→ **ABOUT THIS EXERCISE**
Out of the records below, copy all lines in which the word "hiso" occurs.

----- THE DATA

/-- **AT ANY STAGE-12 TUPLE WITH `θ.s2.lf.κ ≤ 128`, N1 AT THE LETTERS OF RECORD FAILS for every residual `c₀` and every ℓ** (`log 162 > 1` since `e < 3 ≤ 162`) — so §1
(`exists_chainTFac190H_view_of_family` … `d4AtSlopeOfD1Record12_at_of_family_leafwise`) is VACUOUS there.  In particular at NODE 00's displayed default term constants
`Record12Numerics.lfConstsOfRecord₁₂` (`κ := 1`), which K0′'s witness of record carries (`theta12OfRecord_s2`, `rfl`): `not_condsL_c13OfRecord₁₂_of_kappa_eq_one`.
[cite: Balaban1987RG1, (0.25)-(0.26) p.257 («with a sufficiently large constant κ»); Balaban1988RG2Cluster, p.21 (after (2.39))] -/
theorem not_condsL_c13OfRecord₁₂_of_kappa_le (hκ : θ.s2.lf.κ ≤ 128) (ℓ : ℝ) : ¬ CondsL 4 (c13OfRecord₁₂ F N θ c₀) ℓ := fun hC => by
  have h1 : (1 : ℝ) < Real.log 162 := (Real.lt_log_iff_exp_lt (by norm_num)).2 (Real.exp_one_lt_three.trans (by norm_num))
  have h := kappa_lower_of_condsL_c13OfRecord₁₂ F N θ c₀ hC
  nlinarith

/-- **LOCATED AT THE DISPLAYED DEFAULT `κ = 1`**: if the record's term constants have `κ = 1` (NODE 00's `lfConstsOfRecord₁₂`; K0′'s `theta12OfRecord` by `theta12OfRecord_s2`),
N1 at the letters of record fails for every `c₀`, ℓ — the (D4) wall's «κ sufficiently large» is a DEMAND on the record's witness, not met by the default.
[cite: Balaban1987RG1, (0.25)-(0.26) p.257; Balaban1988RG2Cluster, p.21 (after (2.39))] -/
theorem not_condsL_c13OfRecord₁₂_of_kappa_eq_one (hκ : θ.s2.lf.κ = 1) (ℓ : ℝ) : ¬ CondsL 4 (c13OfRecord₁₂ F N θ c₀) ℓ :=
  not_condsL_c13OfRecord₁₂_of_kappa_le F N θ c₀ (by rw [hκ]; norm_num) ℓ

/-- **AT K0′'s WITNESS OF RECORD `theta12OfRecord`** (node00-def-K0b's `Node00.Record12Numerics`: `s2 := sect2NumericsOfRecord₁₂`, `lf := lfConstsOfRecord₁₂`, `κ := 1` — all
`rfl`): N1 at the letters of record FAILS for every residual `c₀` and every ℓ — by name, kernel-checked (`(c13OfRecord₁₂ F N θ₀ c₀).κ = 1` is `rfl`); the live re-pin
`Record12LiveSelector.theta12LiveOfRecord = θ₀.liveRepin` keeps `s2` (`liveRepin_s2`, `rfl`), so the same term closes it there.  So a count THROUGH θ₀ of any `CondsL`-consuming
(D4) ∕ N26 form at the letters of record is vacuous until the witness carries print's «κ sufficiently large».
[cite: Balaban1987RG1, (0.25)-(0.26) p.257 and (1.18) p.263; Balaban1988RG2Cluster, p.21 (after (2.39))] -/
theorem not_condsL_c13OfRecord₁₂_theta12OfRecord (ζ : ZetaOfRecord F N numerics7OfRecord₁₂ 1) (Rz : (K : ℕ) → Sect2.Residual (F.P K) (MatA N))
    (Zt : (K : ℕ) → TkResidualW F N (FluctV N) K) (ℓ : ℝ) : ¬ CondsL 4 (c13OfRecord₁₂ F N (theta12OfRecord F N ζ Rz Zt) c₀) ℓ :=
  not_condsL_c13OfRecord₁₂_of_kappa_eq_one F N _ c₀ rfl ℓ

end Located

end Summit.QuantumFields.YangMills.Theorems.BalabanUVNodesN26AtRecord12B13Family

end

----------
----- THE DATA

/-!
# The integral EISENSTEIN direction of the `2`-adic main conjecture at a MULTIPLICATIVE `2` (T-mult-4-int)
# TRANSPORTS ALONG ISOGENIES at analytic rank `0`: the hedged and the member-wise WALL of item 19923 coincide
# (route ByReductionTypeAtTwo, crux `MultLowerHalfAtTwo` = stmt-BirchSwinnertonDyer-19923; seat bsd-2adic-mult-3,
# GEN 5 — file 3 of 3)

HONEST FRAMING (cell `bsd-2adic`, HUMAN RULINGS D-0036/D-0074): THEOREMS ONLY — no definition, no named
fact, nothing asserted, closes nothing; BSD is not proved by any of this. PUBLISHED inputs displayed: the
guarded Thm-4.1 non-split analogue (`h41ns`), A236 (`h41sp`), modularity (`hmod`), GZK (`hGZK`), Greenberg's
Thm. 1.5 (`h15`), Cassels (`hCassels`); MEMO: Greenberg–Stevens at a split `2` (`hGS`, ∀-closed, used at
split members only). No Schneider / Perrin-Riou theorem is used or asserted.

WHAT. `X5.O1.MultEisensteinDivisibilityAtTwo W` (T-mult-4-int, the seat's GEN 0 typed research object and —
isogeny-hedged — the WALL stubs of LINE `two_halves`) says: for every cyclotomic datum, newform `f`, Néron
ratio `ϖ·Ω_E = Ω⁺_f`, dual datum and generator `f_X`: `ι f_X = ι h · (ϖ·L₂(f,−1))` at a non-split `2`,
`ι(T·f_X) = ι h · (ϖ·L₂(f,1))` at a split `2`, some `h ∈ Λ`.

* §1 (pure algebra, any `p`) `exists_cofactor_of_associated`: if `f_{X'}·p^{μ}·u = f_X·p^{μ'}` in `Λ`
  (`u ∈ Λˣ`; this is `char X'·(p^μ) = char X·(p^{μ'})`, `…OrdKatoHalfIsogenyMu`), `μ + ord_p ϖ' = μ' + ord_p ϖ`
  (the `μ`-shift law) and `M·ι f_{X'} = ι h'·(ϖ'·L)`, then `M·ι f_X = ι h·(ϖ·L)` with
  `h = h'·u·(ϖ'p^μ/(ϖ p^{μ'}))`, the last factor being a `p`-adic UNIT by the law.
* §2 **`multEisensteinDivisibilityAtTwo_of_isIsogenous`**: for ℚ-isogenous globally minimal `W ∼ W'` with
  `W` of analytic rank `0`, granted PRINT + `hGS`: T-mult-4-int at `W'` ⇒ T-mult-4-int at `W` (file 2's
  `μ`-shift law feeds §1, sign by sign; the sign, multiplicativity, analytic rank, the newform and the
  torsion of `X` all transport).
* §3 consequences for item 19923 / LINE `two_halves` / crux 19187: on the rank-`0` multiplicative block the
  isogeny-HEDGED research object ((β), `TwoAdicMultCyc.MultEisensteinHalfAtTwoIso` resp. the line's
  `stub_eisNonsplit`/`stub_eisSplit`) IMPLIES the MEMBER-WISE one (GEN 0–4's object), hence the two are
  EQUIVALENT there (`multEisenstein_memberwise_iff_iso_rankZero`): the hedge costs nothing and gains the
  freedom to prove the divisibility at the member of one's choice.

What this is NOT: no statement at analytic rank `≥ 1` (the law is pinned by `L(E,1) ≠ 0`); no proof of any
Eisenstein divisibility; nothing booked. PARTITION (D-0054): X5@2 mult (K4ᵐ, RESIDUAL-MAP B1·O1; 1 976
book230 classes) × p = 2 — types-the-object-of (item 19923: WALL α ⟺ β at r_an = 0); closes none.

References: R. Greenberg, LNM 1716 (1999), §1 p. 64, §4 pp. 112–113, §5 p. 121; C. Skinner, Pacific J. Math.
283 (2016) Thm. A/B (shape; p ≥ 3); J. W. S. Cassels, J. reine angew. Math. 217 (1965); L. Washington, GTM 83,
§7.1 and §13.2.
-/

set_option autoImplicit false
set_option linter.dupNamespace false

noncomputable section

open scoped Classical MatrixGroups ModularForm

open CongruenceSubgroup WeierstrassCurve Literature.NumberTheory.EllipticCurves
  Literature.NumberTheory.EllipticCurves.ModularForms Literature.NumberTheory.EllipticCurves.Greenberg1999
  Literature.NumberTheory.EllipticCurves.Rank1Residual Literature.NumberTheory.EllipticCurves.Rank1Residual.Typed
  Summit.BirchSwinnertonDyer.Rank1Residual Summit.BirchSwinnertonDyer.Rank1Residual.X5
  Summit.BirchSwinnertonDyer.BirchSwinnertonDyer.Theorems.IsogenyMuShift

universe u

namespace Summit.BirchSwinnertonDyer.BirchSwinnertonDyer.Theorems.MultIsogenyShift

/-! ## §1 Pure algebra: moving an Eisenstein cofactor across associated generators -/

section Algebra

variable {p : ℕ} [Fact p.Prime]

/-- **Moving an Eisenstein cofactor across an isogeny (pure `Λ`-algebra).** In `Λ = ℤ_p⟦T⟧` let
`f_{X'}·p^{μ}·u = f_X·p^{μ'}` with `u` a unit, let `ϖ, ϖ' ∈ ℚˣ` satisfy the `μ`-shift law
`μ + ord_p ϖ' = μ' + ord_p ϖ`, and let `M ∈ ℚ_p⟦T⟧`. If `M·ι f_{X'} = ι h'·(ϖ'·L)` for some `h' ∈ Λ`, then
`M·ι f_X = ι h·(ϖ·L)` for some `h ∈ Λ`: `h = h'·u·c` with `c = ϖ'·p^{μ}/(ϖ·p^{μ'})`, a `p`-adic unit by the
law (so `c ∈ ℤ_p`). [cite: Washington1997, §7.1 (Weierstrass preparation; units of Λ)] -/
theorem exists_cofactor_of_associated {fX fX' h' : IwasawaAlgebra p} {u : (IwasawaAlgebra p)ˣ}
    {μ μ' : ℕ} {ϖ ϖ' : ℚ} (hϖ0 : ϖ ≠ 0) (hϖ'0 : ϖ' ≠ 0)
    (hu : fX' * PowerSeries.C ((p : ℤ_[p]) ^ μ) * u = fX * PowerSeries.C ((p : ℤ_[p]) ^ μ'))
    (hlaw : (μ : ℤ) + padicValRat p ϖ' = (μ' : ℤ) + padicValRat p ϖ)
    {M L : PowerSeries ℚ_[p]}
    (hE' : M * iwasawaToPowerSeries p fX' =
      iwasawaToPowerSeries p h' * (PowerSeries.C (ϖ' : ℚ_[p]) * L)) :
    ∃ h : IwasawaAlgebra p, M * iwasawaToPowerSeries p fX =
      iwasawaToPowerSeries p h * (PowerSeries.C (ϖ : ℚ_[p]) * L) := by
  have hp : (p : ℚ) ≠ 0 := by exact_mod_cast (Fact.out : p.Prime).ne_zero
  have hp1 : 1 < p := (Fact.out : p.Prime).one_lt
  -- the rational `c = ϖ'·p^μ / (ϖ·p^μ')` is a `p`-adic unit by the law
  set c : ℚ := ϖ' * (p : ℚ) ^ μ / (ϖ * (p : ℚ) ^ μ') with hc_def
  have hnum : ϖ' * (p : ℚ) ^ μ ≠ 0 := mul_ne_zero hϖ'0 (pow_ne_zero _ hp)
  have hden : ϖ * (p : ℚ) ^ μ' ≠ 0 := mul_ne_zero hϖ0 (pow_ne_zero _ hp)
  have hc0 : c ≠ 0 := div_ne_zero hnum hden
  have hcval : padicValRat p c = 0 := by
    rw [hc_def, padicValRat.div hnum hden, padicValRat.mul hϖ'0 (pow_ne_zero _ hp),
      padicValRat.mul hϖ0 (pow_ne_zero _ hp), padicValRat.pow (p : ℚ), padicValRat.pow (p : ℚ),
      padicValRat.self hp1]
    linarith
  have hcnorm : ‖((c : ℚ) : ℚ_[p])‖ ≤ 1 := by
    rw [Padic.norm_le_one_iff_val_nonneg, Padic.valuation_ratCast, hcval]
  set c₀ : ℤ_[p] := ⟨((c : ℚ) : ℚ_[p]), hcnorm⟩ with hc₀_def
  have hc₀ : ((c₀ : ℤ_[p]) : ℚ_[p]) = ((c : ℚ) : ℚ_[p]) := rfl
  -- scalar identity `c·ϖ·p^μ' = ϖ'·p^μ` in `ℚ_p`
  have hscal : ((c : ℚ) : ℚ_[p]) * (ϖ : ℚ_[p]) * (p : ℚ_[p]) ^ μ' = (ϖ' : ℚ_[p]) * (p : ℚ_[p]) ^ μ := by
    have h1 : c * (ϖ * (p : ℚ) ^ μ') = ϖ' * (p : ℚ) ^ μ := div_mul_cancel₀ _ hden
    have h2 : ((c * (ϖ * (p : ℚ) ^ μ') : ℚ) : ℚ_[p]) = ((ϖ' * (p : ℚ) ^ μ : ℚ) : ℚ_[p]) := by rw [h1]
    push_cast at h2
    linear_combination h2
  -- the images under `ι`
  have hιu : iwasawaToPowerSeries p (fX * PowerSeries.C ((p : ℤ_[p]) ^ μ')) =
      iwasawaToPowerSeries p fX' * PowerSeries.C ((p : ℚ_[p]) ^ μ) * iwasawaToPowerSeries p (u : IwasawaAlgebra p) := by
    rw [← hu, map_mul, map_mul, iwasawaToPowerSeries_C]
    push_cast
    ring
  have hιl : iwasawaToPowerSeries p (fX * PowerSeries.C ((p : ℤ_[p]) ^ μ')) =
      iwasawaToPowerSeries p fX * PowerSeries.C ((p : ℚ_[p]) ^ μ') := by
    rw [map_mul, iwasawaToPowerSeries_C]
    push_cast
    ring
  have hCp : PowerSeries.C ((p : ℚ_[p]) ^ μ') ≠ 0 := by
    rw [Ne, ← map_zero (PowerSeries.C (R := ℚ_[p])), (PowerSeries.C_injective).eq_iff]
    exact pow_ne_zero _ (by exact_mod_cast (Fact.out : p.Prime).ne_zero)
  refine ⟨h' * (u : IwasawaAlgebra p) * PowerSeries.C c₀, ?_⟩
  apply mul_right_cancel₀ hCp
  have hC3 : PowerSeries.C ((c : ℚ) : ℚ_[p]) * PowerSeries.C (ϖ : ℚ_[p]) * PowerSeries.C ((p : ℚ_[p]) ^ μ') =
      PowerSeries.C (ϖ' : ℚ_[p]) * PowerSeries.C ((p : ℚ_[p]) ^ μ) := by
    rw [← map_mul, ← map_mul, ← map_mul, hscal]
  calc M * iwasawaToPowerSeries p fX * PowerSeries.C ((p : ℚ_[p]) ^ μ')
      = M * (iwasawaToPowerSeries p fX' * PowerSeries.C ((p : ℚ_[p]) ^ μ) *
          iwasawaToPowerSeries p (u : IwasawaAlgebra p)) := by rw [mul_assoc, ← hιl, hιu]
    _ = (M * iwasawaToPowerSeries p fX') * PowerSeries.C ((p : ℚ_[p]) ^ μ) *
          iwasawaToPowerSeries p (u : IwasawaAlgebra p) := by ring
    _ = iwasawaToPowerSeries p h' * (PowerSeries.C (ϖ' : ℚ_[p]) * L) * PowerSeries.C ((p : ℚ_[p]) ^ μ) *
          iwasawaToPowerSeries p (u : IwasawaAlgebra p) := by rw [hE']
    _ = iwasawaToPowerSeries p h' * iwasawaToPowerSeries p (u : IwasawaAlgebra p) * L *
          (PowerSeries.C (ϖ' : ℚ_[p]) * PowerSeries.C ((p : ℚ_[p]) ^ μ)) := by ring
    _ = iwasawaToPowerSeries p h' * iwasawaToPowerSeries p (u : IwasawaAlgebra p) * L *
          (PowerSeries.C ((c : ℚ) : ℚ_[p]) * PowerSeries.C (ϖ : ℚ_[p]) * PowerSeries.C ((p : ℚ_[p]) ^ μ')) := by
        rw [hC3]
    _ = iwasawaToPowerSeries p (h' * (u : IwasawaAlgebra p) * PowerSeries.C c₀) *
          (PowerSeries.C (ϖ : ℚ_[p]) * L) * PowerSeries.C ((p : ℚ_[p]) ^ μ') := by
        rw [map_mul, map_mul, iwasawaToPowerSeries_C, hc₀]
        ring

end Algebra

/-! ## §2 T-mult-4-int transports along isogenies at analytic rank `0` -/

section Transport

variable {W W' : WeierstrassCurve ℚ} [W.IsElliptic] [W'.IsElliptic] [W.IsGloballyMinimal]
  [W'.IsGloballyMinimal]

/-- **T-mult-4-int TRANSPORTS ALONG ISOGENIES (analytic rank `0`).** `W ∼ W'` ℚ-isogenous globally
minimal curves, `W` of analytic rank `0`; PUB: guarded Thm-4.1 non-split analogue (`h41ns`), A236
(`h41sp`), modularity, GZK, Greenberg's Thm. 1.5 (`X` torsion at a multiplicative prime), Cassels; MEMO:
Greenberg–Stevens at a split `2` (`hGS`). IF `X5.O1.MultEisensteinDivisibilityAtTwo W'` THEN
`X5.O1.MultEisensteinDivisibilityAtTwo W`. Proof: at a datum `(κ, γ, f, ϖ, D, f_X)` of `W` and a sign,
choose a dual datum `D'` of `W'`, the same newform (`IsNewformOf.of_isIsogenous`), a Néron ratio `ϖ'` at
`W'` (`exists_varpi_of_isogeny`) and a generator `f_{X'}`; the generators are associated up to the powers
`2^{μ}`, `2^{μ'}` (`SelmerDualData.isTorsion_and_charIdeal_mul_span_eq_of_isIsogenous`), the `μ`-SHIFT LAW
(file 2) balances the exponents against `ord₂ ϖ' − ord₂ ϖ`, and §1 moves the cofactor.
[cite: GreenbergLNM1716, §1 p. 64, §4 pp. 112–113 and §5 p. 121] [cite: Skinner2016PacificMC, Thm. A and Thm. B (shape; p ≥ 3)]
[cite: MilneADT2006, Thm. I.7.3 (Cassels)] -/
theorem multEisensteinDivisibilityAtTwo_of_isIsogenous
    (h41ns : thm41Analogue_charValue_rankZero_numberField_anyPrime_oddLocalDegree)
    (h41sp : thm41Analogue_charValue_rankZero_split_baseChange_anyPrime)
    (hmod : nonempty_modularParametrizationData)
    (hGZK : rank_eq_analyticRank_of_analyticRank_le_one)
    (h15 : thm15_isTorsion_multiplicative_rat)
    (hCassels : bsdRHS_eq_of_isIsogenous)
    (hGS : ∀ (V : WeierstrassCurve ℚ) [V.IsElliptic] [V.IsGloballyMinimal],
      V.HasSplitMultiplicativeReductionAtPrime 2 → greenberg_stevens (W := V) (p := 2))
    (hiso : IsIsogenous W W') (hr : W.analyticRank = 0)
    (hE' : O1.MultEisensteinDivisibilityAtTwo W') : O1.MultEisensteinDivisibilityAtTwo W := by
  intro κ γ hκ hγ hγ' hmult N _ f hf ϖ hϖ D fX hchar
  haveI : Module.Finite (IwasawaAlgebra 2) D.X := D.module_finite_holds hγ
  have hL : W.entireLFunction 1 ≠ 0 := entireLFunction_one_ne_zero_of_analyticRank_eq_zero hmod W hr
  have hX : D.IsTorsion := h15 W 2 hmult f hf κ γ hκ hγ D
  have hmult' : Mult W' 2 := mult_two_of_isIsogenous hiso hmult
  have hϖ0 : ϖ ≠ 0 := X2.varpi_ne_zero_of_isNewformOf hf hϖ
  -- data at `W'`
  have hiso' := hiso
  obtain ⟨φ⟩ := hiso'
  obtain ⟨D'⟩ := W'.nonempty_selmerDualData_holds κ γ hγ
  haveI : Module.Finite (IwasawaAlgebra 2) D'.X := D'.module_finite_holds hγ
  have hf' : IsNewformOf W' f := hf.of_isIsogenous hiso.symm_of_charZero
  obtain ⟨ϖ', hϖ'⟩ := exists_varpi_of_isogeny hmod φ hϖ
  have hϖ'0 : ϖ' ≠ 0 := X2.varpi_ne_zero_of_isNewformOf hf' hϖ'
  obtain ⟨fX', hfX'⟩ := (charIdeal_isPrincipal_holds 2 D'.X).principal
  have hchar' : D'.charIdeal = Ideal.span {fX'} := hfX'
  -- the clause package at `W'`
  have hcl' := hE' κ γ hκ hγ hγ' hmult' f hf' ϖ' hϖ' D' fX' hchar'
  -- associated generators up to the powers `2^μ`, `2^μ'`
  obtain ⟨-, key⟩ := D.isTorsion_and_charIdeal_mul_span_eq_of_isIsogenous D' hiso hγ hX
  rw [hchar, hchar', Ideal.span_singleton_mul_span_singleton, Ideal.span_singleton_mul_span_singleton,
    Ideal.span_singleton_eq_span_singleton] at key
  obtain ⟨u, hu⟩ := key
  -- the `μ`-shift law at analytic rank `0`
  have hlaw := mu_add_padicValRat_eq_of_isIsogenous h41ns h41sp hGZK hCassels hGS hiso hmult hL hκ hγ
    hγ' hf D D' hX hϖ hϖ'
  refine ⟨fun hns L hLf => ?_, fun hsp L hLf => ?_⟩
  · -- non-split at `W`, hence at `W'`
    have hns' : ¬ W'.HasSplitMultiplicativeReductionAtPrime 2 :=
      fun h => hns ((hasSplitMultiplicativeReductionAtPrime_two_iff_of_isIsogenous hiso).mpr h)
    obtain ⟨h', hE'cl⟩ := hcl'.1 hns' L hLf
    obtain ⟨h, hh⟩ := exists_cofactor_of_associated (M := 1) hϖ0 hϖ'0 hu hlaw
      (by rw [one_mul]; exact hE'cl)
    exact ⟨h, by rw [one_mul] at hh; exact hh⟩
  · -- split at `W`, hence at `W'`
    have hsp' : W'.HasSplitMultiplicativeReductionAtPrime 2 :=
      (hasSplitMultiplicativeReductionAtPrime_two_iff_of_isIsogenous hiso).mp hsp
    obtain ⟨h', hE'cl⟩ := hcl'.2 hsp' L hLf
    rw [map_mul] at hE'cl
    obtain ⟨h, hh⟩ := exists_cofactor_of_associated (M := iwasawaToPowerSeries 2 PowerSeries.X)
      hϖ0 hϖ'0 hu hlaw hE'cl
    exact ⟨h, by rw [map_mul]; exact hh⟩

----------
----- THE DATA

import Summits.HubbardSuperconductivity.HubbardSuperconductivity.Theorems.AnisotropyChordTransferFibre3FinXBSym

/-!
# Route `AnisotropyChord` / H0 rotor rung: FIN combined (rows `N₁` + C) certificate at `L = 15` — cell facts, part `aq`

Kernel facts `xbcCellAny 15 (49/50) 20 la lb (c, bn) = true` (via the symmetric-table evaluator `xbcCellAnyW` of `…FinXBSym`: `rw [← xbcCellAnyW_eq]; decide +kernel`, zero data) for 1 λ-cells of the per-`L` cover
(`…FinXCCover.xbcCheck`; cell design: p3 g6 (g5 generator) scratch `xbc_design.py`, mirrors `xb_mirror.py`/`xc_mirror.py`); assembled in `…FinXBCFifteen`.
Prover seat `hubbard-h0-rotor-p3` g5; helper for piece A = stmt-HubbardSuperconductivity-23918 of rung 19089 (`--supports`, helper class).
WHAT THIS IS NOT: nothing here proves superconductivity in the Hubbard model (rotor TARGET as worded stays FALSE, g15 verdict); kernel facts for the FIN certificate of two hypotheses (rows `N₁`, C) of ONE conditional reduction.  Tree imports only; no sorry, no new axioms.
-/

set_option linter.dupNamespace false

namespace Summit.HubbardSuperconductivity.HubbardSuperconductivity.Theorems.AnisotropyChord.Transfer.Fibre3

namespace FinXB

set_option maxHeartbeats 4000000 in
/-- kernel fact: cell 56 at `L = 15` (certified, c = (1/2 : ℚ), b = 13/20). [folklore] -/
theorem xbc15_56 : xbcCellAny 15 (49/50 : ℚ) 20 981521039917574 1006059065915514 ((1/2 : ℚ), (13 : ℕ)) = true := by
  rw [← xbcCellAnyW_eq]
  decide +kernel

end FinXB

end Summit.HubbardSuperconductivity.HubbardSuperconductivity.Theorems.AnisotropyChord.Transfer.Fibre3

----------

→ **SOLUTION TO THIS PROBLEM**
    (hiso : IsIsogenous W W') (hr : W.analyticRank = 0)
  have hmult' : Mult W' 2 := mult_two_of_isIsogenous hiso hmult
  have hiso' := hiso
  obtain ⟨φ⟩ := hiso'
  have hf' : IsNewformOf W' f := hf.of_isIsogenous hiso.symm_of_charZero
  obtain ⟨-, key⟩ := D.isTorsion_and_charIdeal_mul_span_eq_of_isIsogenous D' hiso hγ hX
  have hlaw := mu_add_padicValRat_eq_of_isIsogenous h41ns h41sp hGZK hCassels hGS hiso hmult hL hκ hγ
      fun h => hns ((hasSplitMultiplicativeReductionAtPrime_two_iff_of_isIsogenous hiso).mpr h)
      (hasSplitMultiplicativeReductionAtPrime_two_iff_of_isIsogenous hiso).mp hsp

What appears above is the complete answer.